Although several studies have constructed diagnostic models, to our knowledge, current screening tools have great limitations in class imbalance problems and clinical applicability. Class imbalance [1416] exists in many real-world decision making problems. In this paper, the ensemble learning technique used in Random Forest, AdaBoost, and LogitBoost can increase the accuracy of a single classifier by combining the classification results from different trained classifiers; it has been demonstrated to increase the performance when processing the imbalance problem [17]. Naïve Bayes classifier deals with class imbalance naturally by multiplying the likelihood by the class prior probability. In SVM, the classes with fewer samples have higher misclassification penalty, which can alleviate the imbalance. Nevertheless, the accuracy of our diagnostic model still remains scope for improvement.

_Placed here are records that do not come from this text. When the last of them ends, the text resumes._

import Summits.BirchSwinnertonDyer.Rank1Residual.X11b.Three.KolyvaginLine
import Summits.BirchSwinnertonDyer.BirchSwinnertonDyer.Theorems.ClassRecordThreeEulerHalvesAtThreeSection6Joined
import HarnessLib

/-!
# The END BRIDGE of the JetchevMaxHL kernel line in the TREE's currency: from the abstract per-level
# inequality (`JET.Section6.tamagawaExponent_le_m_of_selmerFamilies`) and Kolyvagin's redefinition of
# `m_∞` to `Koly.PDiv d p s` for every Kolyvagin–Heegner datum whose conductor has all indices `≥ s`
# — the literal tail of `stub_jetchevMaxHLAtThree` (cell `bsd-stepL`, seat `bsd-stepL-tam3-p1`,
# helper toward item 19109 `EulerHalvesAtThree`)

HONEST FRAMING. Nothing here proves J₃, Jetchev's Thm. 1.4 at `3 ∥ N`, or divides any Heegner point;
the registered stub `stub_jetchevMaxHLAtThree` (skeleton v4 of item 19109) is NOT discharged; no item
closes; 0 classes move (T7); `--supports stmt-BirchSwinnertonDyer-19109` (helper). WHAT THIS FILE
PINS DOWN: the dictionary between the abstract conductor data `(Λ, M, m', m, m_∞)` of the kernel §6
(`Theorems/Rank1ResidualJetSection6.lean` p471669, `…EulerHalvesAtThreeCoreVertex.lean` p484455,
`…EulerHalvesAtThreeSection6Joined.lean` p484791) and the TREE OBJECTS in which the stub is stated:
`Λ ↦` pairs `(n, d)` with `d : KolyvaginHeegnerData Dt β ι n` (Gross 1991 ∕ Zhang 2014 data, x11b3),
`M ↦ Zhang2014.levelIndex W p n` (`min_{ℓ ∣ n} M(ℓ)`, `⊤` at `n = 1`), `m' ↦ Koly.divOrd d p`
(McCallum's `ord_p(P_n)` on the derived point `d.derivedPoint`, `X11b/Three/KolyvaginLine.lean`),
the depth statement `s ≤ m'(n)` ↦ `Koly.PDiv d p s` (`P_n ∈ p^s E(K[n])`). With these,
`pDiv_of_perLevel` turns (i) the PER-LEVEL INEQUALITY `hlev` — «for every level `k` and admissible
conductor `(n, d)` with `m(n) < k`, `t ≤ k`, `k + m(n) ≤ M(n)`: `t ≤ m(n)`», which is the conclusion
of `tamagawaExponent_le_m_of_selmerFamilies` once its level-`p^k` Selmer families are instantiated at
`(n, d)` (the instantiation layer S1∕S2∕S3∕S4∕S5∕S7∕S10 of the `bsd-jet` sheet `PV2-J6-KERNEL.md`
— NOT in the tree) — and (ii) Kolyvagin's redefinition `hK` («`m_∞` is attained at admissible
conductors of arbitrarily large `M(n)`», McCallum 1991 Prop. 5.2 — a PRINTED fact, S9, not typed
here) into `PDiv d p s` for every `s ≤ t`, every square-free `n` all of whose prime factors are
Kolyvagin primes of index `≥ s`, every datum `d` — i.e. exactly the binder shape
`∀ n d, Squarefree n → (∀ ℓ ∈ n.primeFactors, IsKolyvaginPrime … ℓ ∧ s ≤ kolyvaginIndex W p ℓ) →
PDiv d p s` of the stub (there `p = 3`, `t = ord₃ c_v(E)`). The function `m` (Jetchev's `m(c)`,
§3.1 item 5, or McCallum's convention) is a PARAMETER tied to `divOrd` only through the
convention-insensitive `hm` of p471669. So after this file the stub reads, clause by clause:
`stub ⟸ hK (S9 fact) + hlev (instantiated families)`, everything else kernel.
References (locators only; no cited FACT declared): [cite: Jetchev2008, §3.1 items 4–5 (p. 817),
Thm. 1.4 (p. 812), Proof of Thm. 1.4 (p. 825)] [cite: McCallumLMS1991, §5 (p. 303) `ord_p(P_n)`,
Prop. 5.2 (p. 304)] [cite: WZhang2014, Notations (xii)]. Design: theorems only; generic odd or even
`p` (pure bookkeeping); `ℕ∞` throughout. Axioms: `propext`, `Classical.choice`, `Quot.sound`.
-/

set_option autoImplicit false

noncomputable section

open scoped Classical

namespace Summit.BirchSwinnertonDyer.Rank1Residual.X11b.Three.Koly

open WeierstrassCurve Literature.NumberTheory.EllipticCurves
  Literature.NumberTheory.EllipticCurves.ModularForms

universe u

variable {N : ℕ} [NeZero N] {W : WeierstrassCurve ℚ} {K : Type u} [Field K] [NumberField K]
  {Dt : ModularParametrizationData W N} {β : ℤ} {ι : K →+* ℂ}

/-- `ord_p(P_n) ≥ s` in `ℕ∞` means `p^s | P_n`: the supremum defining `Koly.divOrd` is attained
below any finite bound (downward closure `pDiv_mono` + `divOrd_le_of_not_pDiv`). [cite: McCallumLMS1991, §5 (p. 303)] -/
theorem pDiv_of_le_divOrd {n : ℕ} (d : KolyvaginHeegnerData Dt β ι n) (p s : ℕ)
    (h : (s : ℕ∞) ≤ divOrd d p) : PDiv d p s := by
  by_contra hs
  rcases Nat.eq_zero_or_pos s with rfl | hpos
  · exact hs (pDiv_zero d p)
  · obtain ⟨s', rfl⟩ : ∃ s', s = s' + 1 := ⟨s - 1, by omega⟩
    have h' : divOrd d p ≤ (s' : ℕ∞) := divOrd_le_of_not_pDiv d p hs
    have : ((s' + 1 : ℕ) : ℕ∞) ≤ (s' : ℕ∞) := h.trans h'
    have : s' + 1 ≤ s' := by exact_mod_cast this
    omega

variable [W.IsGloballyMinimal]

omit [NeZero N] in
/-- `s ≤ M(n)` from the index bounds prime by prime (`Zhang2014.natCast_le_levelIndex_iff`). [cite: WZhang2014, Notations (xii)] -/
theorem natCast_le_levelIndex_of_forall {p s n : ℕ}
    (hℓ : ∀ ℓ ∈ n.primeFactors, s ≤ Zhang2014.kolyvaginIndex W p ℓ) :
    (s : ℕ∞) ≤ Zhang2014.levelIndex W p n :=
  Zhang2014.natCast_le_levelIndex_iff.mpr hℓ

/-- **The end bridge: `PDiv d p s` (the stub's currency) from the per-level inequality and
Kolyvagin's redefinition, over the tree's Kolyvagin–Heegner data.** «Admissible» conductors are the
square-free `n` all of whose prime factors are Kolyvagin primes (`Zhang2014.IsKolyvaginPrime N W K p`);
`m n d : ℕ∞` is any function with `hm : divOrd d p < M(n) → m n d ≤ divOrd d p` on admissible data
(both printed conventions for `m(c)` qualify) and `hmInf : m_∞ ≤ m n d`; `hK` = Kolyvagin's
redefinition of `m_∞` (McCallum Prop. 5.2: admissible conductors of arbitrarily large `M(n)` attain
`m_∞`); `hlev` = the per-level inequality `t ≤ m(n)` (`m(n) < k`, `t ≤ k`, `k + m(n) ≤ M(n)`), i.e.
the conclusion of `JET.Section6.tamagawaExponent_le_m_of_selmerFamilies` at `(k, n, d)`. CONCLUSION:
for `s ≤ t`, every admissible `n` with all indices `≥ s` and every datum `d`: `p^s | P_n`.
[cite: Jetchev2008, Thm. 1.4 (p. 812) and its proof (p. 825)] [cite: McCallumLMS1991, Prop. 5.2 (p. 304)] -/
theorem pDiv_of_perLevel (p t mInf : ℕ)
    (m : ∀ n : ℕ, KolyvaginHeegnerData Dt β ι n → ℕ∞)
    (hm : ∀ (n : ℕ) (d : KolyvaginHeegnerData Dt β ι n), Squarefree n →
      (∀ ℓ ∈ n.primeFactors, Zhang2014.IsKolyvaginPrime N W K p ℓ) →
      divOrd d p < Zhang2014.levelIndex W p n → m n d ≤ divOrd d p)
    (hmInf : ∀ (n : ℕ) (d : KolyvaginHeegnerData Dt β ι n), Squarefree n →
      (∀ ℓ ∈ n.primeFactors, Zhang2014.IsKolyvaginPrime N W K p ℓ) → (mInf : ℕ∞) ≤ m n d)
    (hK : ∀ m' : ℕ, ∃ (n : ℕ) (d : KolyvaginHeegnerData Dt β ι n), Squarefree n ∧
      (∀ ℓ ∈ n.primeFactors, Zhang2014.IsKolyvaginPrime N W K p ℓ) ∧
      (m' : ℕ∞) ≤ Zhang2014.levelIndex W p n ∧ m n d = mInf)
    (hlev : ∀ (k : ℕ) (n : ℕ) (d : KolyvaginHeegnerData Dt β ι n), Squarefree n →
      (∀ ℓ ∈ n.primeFactors, Zhang2014.IsKolyvaginPrime N W K p ℓ) →
      m n d < (k : ℕ∞) → t ≤ k → (k : ℕ∞) + m n d ≤ Zhang2014.levelIndex W p n →
      (t : ℕ∞) ≤ m n d)
    (s : ℕ) (hs : s ≤ t) (n : ℕ) (d : KolyvaginHeegnerData Dt β ι n) (hn : Squarefree n)
    (hℓ : ∀ ℓ ∈ n.primeFactors,
      Zhang2014.IsKolyvaginPrime N W K p ℓ ∧ s ≤ Zhang2014.kolyvaginIndex W p ℓ) :
    PDiv d p s := by
  -- the admissible conductors with their data, as one index type
  let Λ : Type u := {c : Σ n : ℕ, KolyvaginHeegnerData Dt β ι n //
    Squarefree c.1 ∧ ∀ ℓ ∈ c.1.primeFactors, Zhang2014.IsKolyvaginPrime N W K p ℓ}
  have hkol : ∀ ℓ ∈ n.primeFactors, Zhang2014.IsKolyvaginPrime N W K p ℓ := fun ℓ h => (hℓ ℓ h).1
  let c₀ : Λ := ⟨⟨n, d⟩, hn, hkol⟩
  have key := JET.Section6.depth_le_mdiv_of_perLevel (Λ := Λ)
    (fun c => Zhang2014.levelIndex W p c.1.1) (fun c => divOrd c.1.2 p) (fun c => m c.1.1 c.1.2)
    (fun c h => hm c.1.1 c.1.2 c.2.1 c.2.2 h) t mInf (fun c => hmInf c.1.1 c.1.2 c.2.1 c.2.2)
    (fun m' => by
      obtain ⟨n', d', hn', hℓ', hM', hm'⟩ := hK m'
      exact ⟨⟨⟨n', d'⟩, hn', hℓ'⟩, hM', hm'⟩)
    (fun k c h1 h2 h3 => hlev k c.1.1 c.1.2 c.2.1 c.2.2 h1 h2 h3)
    s hs c₀ (natCast_le_levelIndex_of_forall fun ℓ h => (hℓ ℓ h).2)
  exact pDiv_of_le_divOrd d p s key

end Summit.BirchSwinnertonDyer.Rank1Residual.X11b.Three.Koly

end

Several studies [1820] have achieved promising results for clinical applicability. Bron et al. [18] organized a grand challenge that aimed to objectively compare algorithms based on a clinically representative multicenter data set. This challenge provided insight into the best strategies for computer-aided diagnosis of dementia. Amoroso et al. [19] use MRI data from the Parkinson’s Progression Markers Initiative (PPMI) to extract imaging markers and learn an accurate classification model. Heister et al. [20] predicted MCI outcome with clinically available MRI and CSF biomarkers. However, these methods had limitations on clinical applicability. Clinical applicability issues also existed in our study. In this paper, we compared three different feature selection algorithms in order to choose the best feature selection algorithm. However, it can be seen from the results that the top 15 features selected by the three feature selection algorithms are different. The features C05 and J03 are selected by three feature selection algorithms at the same time. Random Forest feature selection algorithm and other two feature selection algorithms have few common features, but 12 features selected by information gain and relief feature selection algorithm are the same. The information contained in the 37 features is different, and how to pick out features that are more valuable for classification is still a problem that needs to be studied. Our future work will further explore sampling techniques and classification algorithms to improve our diagnostic model.

5. Limitations

The study was conducted in only three hospitals in Taiwan, which may show selection bias. More medical centers and subjects are needed to validate our method further.

6. Conclusions

We developed and validated new approaches to diagnosing normal, MCI, VMD, and dementia. As a result, Information Gain was the most effective for feature selection among the three feature selection methods. Random Forest improved the overall performance of all diagnostic models. Among the six classification models, the Naive Bayes algorithm performed the best (accuracy = 0.81, precision = 0.82, recall = 0.81, and F-measure = 0.81); it showed good results for identifying normal (sensitivity = 0.84, specificity = 0.94), MCI (sensitivity = 0.62, specificity = 0.93), VMD (sensitivity = 0.72, specificity = 0.93), and dementia (sensitivity = 0.92, specificity = 0.95).

Data Availability

All relevant data are within the paper.

Conflicts of Interest

The authors declare that they have no conflicts of interest.

Acknowledgments

This project was supported by a grant from the Science and Technology Research Project of Henan Science and Technology Development Plan in 2020 (Project number: 202102210384) and a grant from “2019 Maker Space Incubation Project” of Zhengzhou University of Light Industry (Project number: 2019ZCKJ228). This research was also supported in part by the American Heart Association under Award number 17AIREA33700016 and a new faculty startup grant from Michigan Technological University Institute of Computing and Cybersystems (PI: Weihua Zhou).